The electric power system is a complex engineering system. The planning, operation and control of the interconnected electric power system is a challenging task. Economic load dispatch (ELD) of the power system is one such task, which means planning, scheduling, and operating generators in an economical manner. The transmission losses form an inherent part of the economic operation of the power system. Today’s ELD problem posses nonlinear behavior, due to imposed equality and inequality constraints [1]. The ELD of a multi-fuel system involves power generators that utilize more than one type of fuel. Depending on the power demand, the generator can switch the fuel type [2]. The ELD problem has been identified as a multimodal problem, which is a challenge to solve.

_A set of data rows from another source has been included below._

import Mathlib.Analysis.Convex.Integral
import Mathlib.MeasureTheory.Integral.Average
import Literature.MathematicalPhysics.QuantumFieldTheory.BalabanBlockSpecification
import HarnessLib

/-!
# Route `SourcedPressureJensen`, crux `SourcedPressureDecoupling` (KS2″, stmt-QuantumFields-24296 / rev-7 stmt-24028):
# RESTRICTED JENSEN — a partition function is bounded below by a good event

Mechanism (3) of the rev-8 item ("the SEAM ENTROPY is counted WITHOUT a uniform smooth gauge: … restricted Jensen
`−log E_{ν₀} e^{−W} ≤ −log ν₀(E) + E_{ν₀}[W | E]` on the event `E` = {adjacent cells small-field, crossing links in the Haar
ball}") is the elementary inequality: for a probability measure `μ`, a measurable event `E` of positive probability and a real
`W` with `e^{−W}` integrable and `W` integrable on `E`,

  `log μ(E) − ⨍_E W dμ ≤ log ∫ e^{−W} dμ`,  i.e.  `−log E e^{−W} ≤ −log μ(E) + E[W | E]`

(`∫ e^{−W} ≥ ∫_E e^{−W} = μ(E)·⨍_E e^{−W} ≥ μ(E)·e^{−⨍_E W}`, Jensen on `E`).  This file proves it abstractly
(`log_measureReal_sub_setAverage_le_log_integral_exp_neg`) and for the torus Wilson state with a CONTINUOUS `W` in ratio form
(`wilson_restricted_jensen`: `log P(E) − E[W·𝟙_E]/P(E) ≤ log E[e^{−W}]`).

Everything is proved; no definition, no named fact.  RECORD-label rung support (route target `XiPow` = an upper bound on the
lattice gap); the Yang–Mills mass gap is NOT proved by anything here. [folklore]
-/

set_option autoImplicit false

noncomputable section

open MeasureTheory Real Set
open Literature.MathematicalPhysics.QuantumFieldTheory Literature.MathematicalPhysics.QuantumLattice

namespace Summit.QuantumFields.YangMills.Theorems.SourcedPressureJensen

/-! ### Abstract probability space -/

section Abstract

variable {α : Type*} [MeasurableSpace α] {μ : Measure α} [IsProbabilityMeasure μ]

/-- **Restricted Jensen.**  For a probability measure `μ`, an event `E` with `μ E ≠ 0`, and a real `W` with
`e^{−W}` integrable and `W` integrable on `E`:  `log μ(E) − ⨍_{E} W dμ ≤ log ∫ e^{−W} dμ`
(equivalently `−log ∫e^{−W} ≤ −log μ(E) + E[W | E]`). [folklore] -/
theorem log_measureReal_sub_setAverage_le_log_integral_exp_neg {E : Set α}
    (hE0 : μ E ≠ 0) (W : α → ℝ) (hW : IntegrableOn W E μ)
    (heW : Integrable (fun x => Real.exp (-W x)) μ) :
    Real.log (μ.real E) - ⨍ x in E, W x ∂μ ≤ Real.log (∫ x, Real.exp (-W x) ∂μ) := by
  have hEtop : μ E ≠ ⊤ := measure_ne_top μ E
  have hEpos : 0 < μ.real E := by
    rw [measureReal_def]; exact ENNReal.toReal_pos hE0 hEtop
  -- Jensen on `E` for `exp ∘ (−W)`
  have hWn : IntegrableOn (fun x => -W x) E μ := hW.neg
  have heWE : IntegrableOn (fun x => Real.exp (-W x)) E μ := heW.integrableOn
  have hJ := ConvexOn.map_set_average_le (μ := μ) (t := E) (f := fun x => -W x) (g := Real.exp) convexOn_exp
    Real.continuous_exp.continuousOn isClosed_univ hE0 hEtop (ae_of_all _ fun _ => Set.mem_univ _) hWn heWE
  -- `⨍_E e^{−W} = (μ E)⁻¹ ∫_E e^{−W} ≤ (μ E)⁻¹ ∫ e^{−W}`
  have havg : ⨍ x in E, Real.exp (-W x) ∂μ = (μ.real E)⁻¹ * ∫ x in E, Real.exp (-W x) ∂μ := by
    rw [setAverage_eq, smul_eq_mul]
  have hmono : ∫ x in E, Real.exp (-W x) ∂μ ≤ ∫ x, Real.exp (-W x) ∂μ :=
    setIntegral_le_integral heW (ae_of_all _ fun x => (Real.exp_pos _).le)
  have havgW : ⨍ x in E, -W x ∂μ = -⨍ x in E, W x ∂μ := by
    rw [setAverage_eq, setAverage_eq, integral_neg, smul_eq_mul, smul_eq_mul, mul_neg]
  have h1 : Real.exp (-⨍ x in E, W x ∂μ) ≤ (μ.real E)⁻¹ * ∫ x, Real.exp (-W x) ∂μ := by
    calc Real.exp (-⨍ x in E, W x ∂μ) = Real.exp (⨍ x in E, -W x ∂μ) := by rw [havgW]
      _ ≤ ⨍ x in E, Real.exp (-W x) ∂μ := hJ
      _ = (μ.real E)⁻¹ * ∫ x in E, Real.exp (-W x) ∂μ := havg
      _ ≤ (μ.real E)⁻¹ * ∫ x, Real.exp (-W x) ∂μ := mul_le_mul_of_nonneg_left hmono (inv_nonneg.2 hEpos.le)
  have hZ : 0 < ∫ x, Real.exp (-W x) ∂μ := integral_exp_pos heW
  have h2 := Real.log_le_log (Real.exp_pos _) h1
  rw [Real.log_exp, Real.log_mul (inv_ne_zero hEpos.ne') hZ.ne', Real.log_inv] at h2
  linarith

/-- The same in "`−log Z ≤ −log μ(E) + E[W·𝟙_E]/μ(E)`" form. [folklore] -/
theorem neg_log_integral_exp_neg_le {E : Set α} (hE0 : μ E ≠ 0) (W : α → ℝ)
    (hW : IntegrableOn W E μ) (heW : Integrable (fun x => Real.exp (-W x)) μ) :
    -Real.log (∫ x, Real.exp (-W x) ∂μ) ≤ -Real.log (μ.real E) + (∫ x in E, W x ∂μ) / μ.real E := by
  have h := log_measureReal_sub_setAverage_le_log_integral_exp_neg (μ := μ) hE0 W hW heW
  rw [setAverage_eq, smul_eq_mul] at h
  rw [div_eq_inv_mul]
  linarith

end Abstract

/-! ### The torus Wilson state -/

section Wilson

variable {G : Type} [Group G] [TopologicalSpace G] [IsTopologicalGroup G] [CompactSpace G]
  [MeasurableSpace G] [BorelSpace G]

/-- **Restricted Jensen for the torus Wilson state** (ratio form): for a continuous `W`, a measurable event `E` of positive
probability and `E = wilsonExpectation r.ρ β`, `P = wilsonMeasure r.ρ β`:
`log P(E) − E[W·𝟙_E]/P(E) ≤ log E[e^{−W}]` — a sourced/seam partition function is bounded below by any good event and the
mean of the exponent on it. [folklore] -/
theorem wilson_restricted_jensen (r : LatticeRep G) (β : ℝ) {L : ℕ} [NeZero L] {W : GaugeConfig 4 L G → ℝ}
    (hW : Continuous W) {E : Set (GaugeConfig 4 L G)} (hE : MeasurableSet E)
    (hE0 : wilsonMeasure (d := 4) (L := L) r.ρ β E ≠ 0) :
    Real.log ((wilsonMeasure (d := 4) (L := L) r.ρ β).real E) -
        wilsonExpectation r.ρ β (fun U => E.indicator W U) / (wilsonMeasure (d := 4) (L := L) r.ρ β).real E ≤
      Real.log (wilsonExpectation r.ρ β fun U => Real.exp (-W U)) := by
  haveI := isProbabilityMeasure_wilsonMeasure (d := 4) (L := L) (G := G) r.ρ r.continuous β
  haveI := r.secondCountableTopology
  have hWi : Integrable W (wilsonMeasure (d := 4) (L := L) r.ρ β) :=
    hW.integrable_of_hasCompactSupport (HasCompactSupport.of_compactSpace _)
  have heW : Integrable (fun U => Real.exp (-W U)) (wilsonMeasure (d := 4) (L := L) r.ρ β) :=
    (Real.continuous_exp.comp hW.neg).integrable_of_hasCompactSupport (HasCompactSupport.of_compactSpace _)
  have h := log_measureReal_sub_setAverage_le_log_integral_exp_neg (μ := wilsonMeasure (d := 4) (L := L) r.ρ β)
    hE0 W hWi.integrableOn heW
  rw [setAverage_eq, smul_eq_mul, ← integral_indicator hE] at h
  unfold wilsonExpectation
  rw [div_eq_inv_mul]
  exact h

end Wilson

end Summit.QuantumFields.YangMills.Theorems.SourcedPressureJensen

end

Since the practical problems are multimodal in nature, the gradient approaches are not suitable for them. In this respect, the solution of nonlinear economic dispatch problems has been effectively obtained using random search algorithms irrespective of the shape of the solution hyperspace. Although these heuristic methods provide a faster and reasonable solution, these do not ensure a global optimal solution in a finite time. The complex dispatch and scheduling problems require effective and efficient optimization algorithms for a beneficial solution [3]. In effect, the global optimization algorithms have been extensively used as a solution procedure for ELD problem having a multi-fuel generator.
In the previous decade, global optimization techniques such as genetic algorithm or simulated annealing, which is a form of probabilistic heuristic algorithm, have been used to solve the ELD problem. The other widely accepted stochastic search algorithms are evolutionary programming (EP) [4], particle swarm optimization (PSO) [5], genetic algorithm (GA) [6], simulated annealing (SA), etc. The population based algorithms, also called evolutionary algorithms (EAs), have been widely employed to solve the practical constrained ELD optimization problems. The derivative free mechanism, parallel processing nature, fast convergence rate, performance independent of the hyperspace, etc., are the key factors for the superiority of these methods.
In the 1990s, EP dominated the field of optimization algorithms. The features of the EP mechanism are: firstly, the utilization of real-valued variables and parameters; secondly, mutation and selection are the sole operators, i.e., EP uses a single evolution operator. The computational resources required by EP are much less compared to other EAs; hence, it may result in a smaller computational time. The maturity phase of EP consists of classical EP [7], self-adaptive EP [8], fast EP [9], scaled Gaussian mutation EP [10], EP with the mean of Gaussian and Cauchy mutations with an empirical learning rate [7], EP with Gaussian mutation with empirical learning [11] and EP with the better of Gaussian and Cauchy mutations with an empirical learning rate [12]. The objective of all these modifications is to elevate the limitations of multimodal problem solving [12]. Liu et al. [13] showed empirically that EP with cooperative convolution cab be used to solve large-scale problems with superior performance. Further, a fast EP algorithm based on a Levy probability distribution based mutation operator has shown a performance advantage [14]. It has been observed from the literature survey that the modifications of EP are random number or mutation operator oriented.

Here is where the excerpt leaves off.